Arithmetic Intensity and Bandwidth of RAM or VRAM

Arithmetic Intensity and Bandwidth of RAM or VRAM

The relationship between RAM and a processor is totally symbiotic, while RAM is meaningless without the processor it cannot live without it regardless of where it is. So they are part of a whole that feeds each other. So there is a relationship for performance and this is the arithmetic intensity. We explain what it consists of.

A processor, regardless of whether it is a CPU or a GPU, does nothing other than process data , which leads to the need for memory to feed it. Unfortunately, with the passage of time, the distance between the speed of memory and that of the CPU has been growing, which has led to the implementation of techniques such as cache memory. We cannot forget either the latency between the processor and the memory, which occurs when the interface between the RAM and the processor cannot grant or modify the data with enough speed.

However, we cannot measure performance in a general way, since each program or rather, each algorithm within each program has a different computational load. And this is where the arithmetic intensity term comes in. But, let’s see what it is and what it consists of, as well as other elements that have to do with performance on a computer.

What is arithmetic intensity?

Intensidad aritmética

Arithmetic density is a measure of performance, consisting of measuring the number of floating-point operations that a processor executes on a specific section of code. To obtain it, the number of floating-point operations is divided by the number of bytes that the algorithm uses to execute.

How useful is it? Well, the fact that it allows in certain fields of computing where very powerful computers are needed for specific tasks to be able to have the best possible hardware system to execute the algorithms under the best conditions. This model is used mainly in scientific computing. Although it also serves to optimize performance in closed systems such as video game consoles.

In the case of making use of a highly parallelized hardware architecture, a high arithmetic intensity is required, that is, a low ratio between bandwidth and computing capacity from the moment in which the ratio between the computing capacity of said processors and the available memory bandwidth is high. Since it is required in many applications and especially in graphics that a calculation is processed several times and therefore a great computational power is required in comparison.

Algorithm performance and relationship with arithmetic intensity

Notación O Algoritmos

When writing an algorithm, programmers take into account the performance of the algorithms they write in their programs, which is measured by the Big O notation, which measures the mean of operations with respect to the data. The Big O notation is not measured using any benchmark, but rather the programmers calculate them by hand to get a rough idea of the workload of the programs

  • Or (1): the algorithm does not depend on the size of the data to be processed. An algorithm with an O (1) performance is considered to have ideal performance and is unbeatable.
  • O (n): execution time is directly proportional to data size, performance grows linearly. It may also be that a
  • O (log n): occurs in algorithms that usually chop up and solve a problem by part, such as data ordering algorithms or binary searches.
  • O (n log n): it is an evolution of the previous one, it is about further dividing the resolution of the different parts.
  • O (n 2 ): there are algorithms that perform multiple iterations because they have to query the data multiple times. Therefore, they are usually highly repetitive algorithms and therefore have an exponential computational load.
  • O (n!): An algorithm that follows this complexity is a totally flawed algorithm in terms of performance and requires rewriting.

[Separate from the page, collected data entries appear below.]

import Summits.AtomisticToContinuum.HydrodynamicLimit.Theorems.BoxDissipativeWeakStrongFluxClosureEqKinStaticGauss
import Summits.AtomisticToContinuum.HydrodynamicLimit.Theorems.BoxDissipativeWeakStrongFluxClosureKinDevAEMeasurable
import Summits.AtomisticToContinuum.HydrodynamicLimit.Theorems.BoxDissipativeWeakStrongLocalGibbsFineScaleVelocity
import Summits.AtomisticToContinuum.HydrodynamicLimit.Theorems.BoxDissipativeWeakStrongLocalGibbsFineScaleStaticsMain
import Literature.MathematicalPhysics.KineticTheory.HardSphereEulerProofs
import HarnessLib

/-!
# Crux `FluxClosure` (stmt-AtomisticToContinuum-9902, route BoxDissipativeWeakStrong), line `registered`:
# Gaussian statics of the kinetic-isotropy integrand under the homogeneous local Gibbs measure (rung-0 piece E6)

Support file (`--supports stmt-AtomisticToContinuum-9902`) of the lead prover's rung-0 (global equilibrium)
programme for the crux `Summit.AtomisticToContinuum.HydrodynamicLimit.Theses.BoxDissipativeWeakStrong.FluxClosure`.
It proves the registered sub-goal E6 `kineticIsotropy_static_homogeneous`, the STATIC heart of the kinetic stub K in
equilibrium: under the homogeneous local Gibbs MEASURE `localGibbsMeasure σ a u θ N` (constant profiles, `σ ≤ 1/2`)
the traceless box peculiar velocity covariance `A = Ŝ - m̂⊗m̂/ρ̂ - ρ̂θ̂𝟙` of the cube-kernel box fields at window `l`,
tested against a bounded matrix field `G` (`|Gᵢⱼ| ≤ B`), has
`E |∫ₓ Σᵢⱼ Aᵢⱼ Gᵢⱼ dx| ≤ C B (((N+1)l³)^{-1/2} + ((N+1)l³)⁻¹)` with `C = C(θ)` — no dynamics, no flow.

* `kinStatic_lintegral_vel_le` — GIVEN THE POSITIONS the velocities are i.i.d. `N(u, θ𝟙)` (`velMeasure`); by the
  traceless identity of file `…EqKinStaticGauss`, Bienaymé for the independent centred variables
  `Zᵢⱼ = n⁻¹Σ_a χ(q_a)((v_a - u)ᵢ(v_a - u)ⱼ - θδᵢⱼ)` (`MesoLLN.integral_sq_sum_sub_pi`), Cauchy–Schwarz, `χ² ≤ C_χ χ`
  and the second moments of the momentum fluctuation (`MesoLLN.integral_momCoord_sq`):
  `E_v Σᵢⱼ|Aᵢⱼ| ≤ 9 √(n⁻¹C_χθ²M₄) (1 + ρ̂) + 36 n⁻¹C_χθ` for every weight `0 ≤ χ ≤ C_χ`.
* `kinStatic_lintegral_localGibbs_le` — for a general jointly measurable kernel `0 ≤ K ≤ C_K` of unit mass in its
  centre variable: `|∫ₓ| ≤ ∫ₓ|·|` (`LGFS.ofReal_integral_le_lintegral_ofReal'`), Tonelli (joint measurability `FluxClosureB5.measurable_kinDevIntegrand`), the
  disintegration `lintegral_localGibbsMeasure`, the conditional bound made uniform in the positions by
  `∫ₓ ρ̂(q, x) dx = 1`, and `lintegral_posWeight_eq_one`.
* `kineticIsotropy_static_homogeneous` — the cube kernel `K_l` (`0 ≤ K_l ≤ l⁻³`, `∫ₓ K_l(x, q) dx = 1`).

No definitions. References: H. Spohn, *Large Scale Dynamics of Interacting Particles* (1991), Part I §2.3, §3.3.
-/

noncomputable section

Not all algorithms can reach the O (1) complexity level, and some of them perform much better on one type of hardware than another. That is why domain-specific accelerators or processors have been developed in recent years that accelerate one type of algorithm over others. The general idea is to divide the algorithms into parts and treat each of them with the most suitable processing unit for its arithmetic intensity.

Ratio between communication and computing


The inverse case is the ratio between communication and computation, which is measured inversely to arithmetic intensity and therefore is achieved by dividing the number of bytes by the power in floating point operations. So it is used to measure the bandwidth required to execute that part of the code. The problem when measuring comes from the fact that the data is not always in the same place and therefore the RAM bandwidth is used as a reference.

It must be taken into account that it is not a totally reliable measure, not only due to the fact that the cache system brings the data closer to the processor, but also due to the fact that there is the phenomenon of latency where each type of memory Used RAM have different advantages and disadvantages and a result can vary depending on the type of memory used.

Today, when choosing memory in a system, not only bandwidth is taken into account, but also energy consumption, since the energy cost of moving the data is exceeding the cost of processing it. So you are opting for certain types of specific memory in certain applications. Of course, always within the costs associated with building a system and they are not the same in a supercomputer as in a home PC.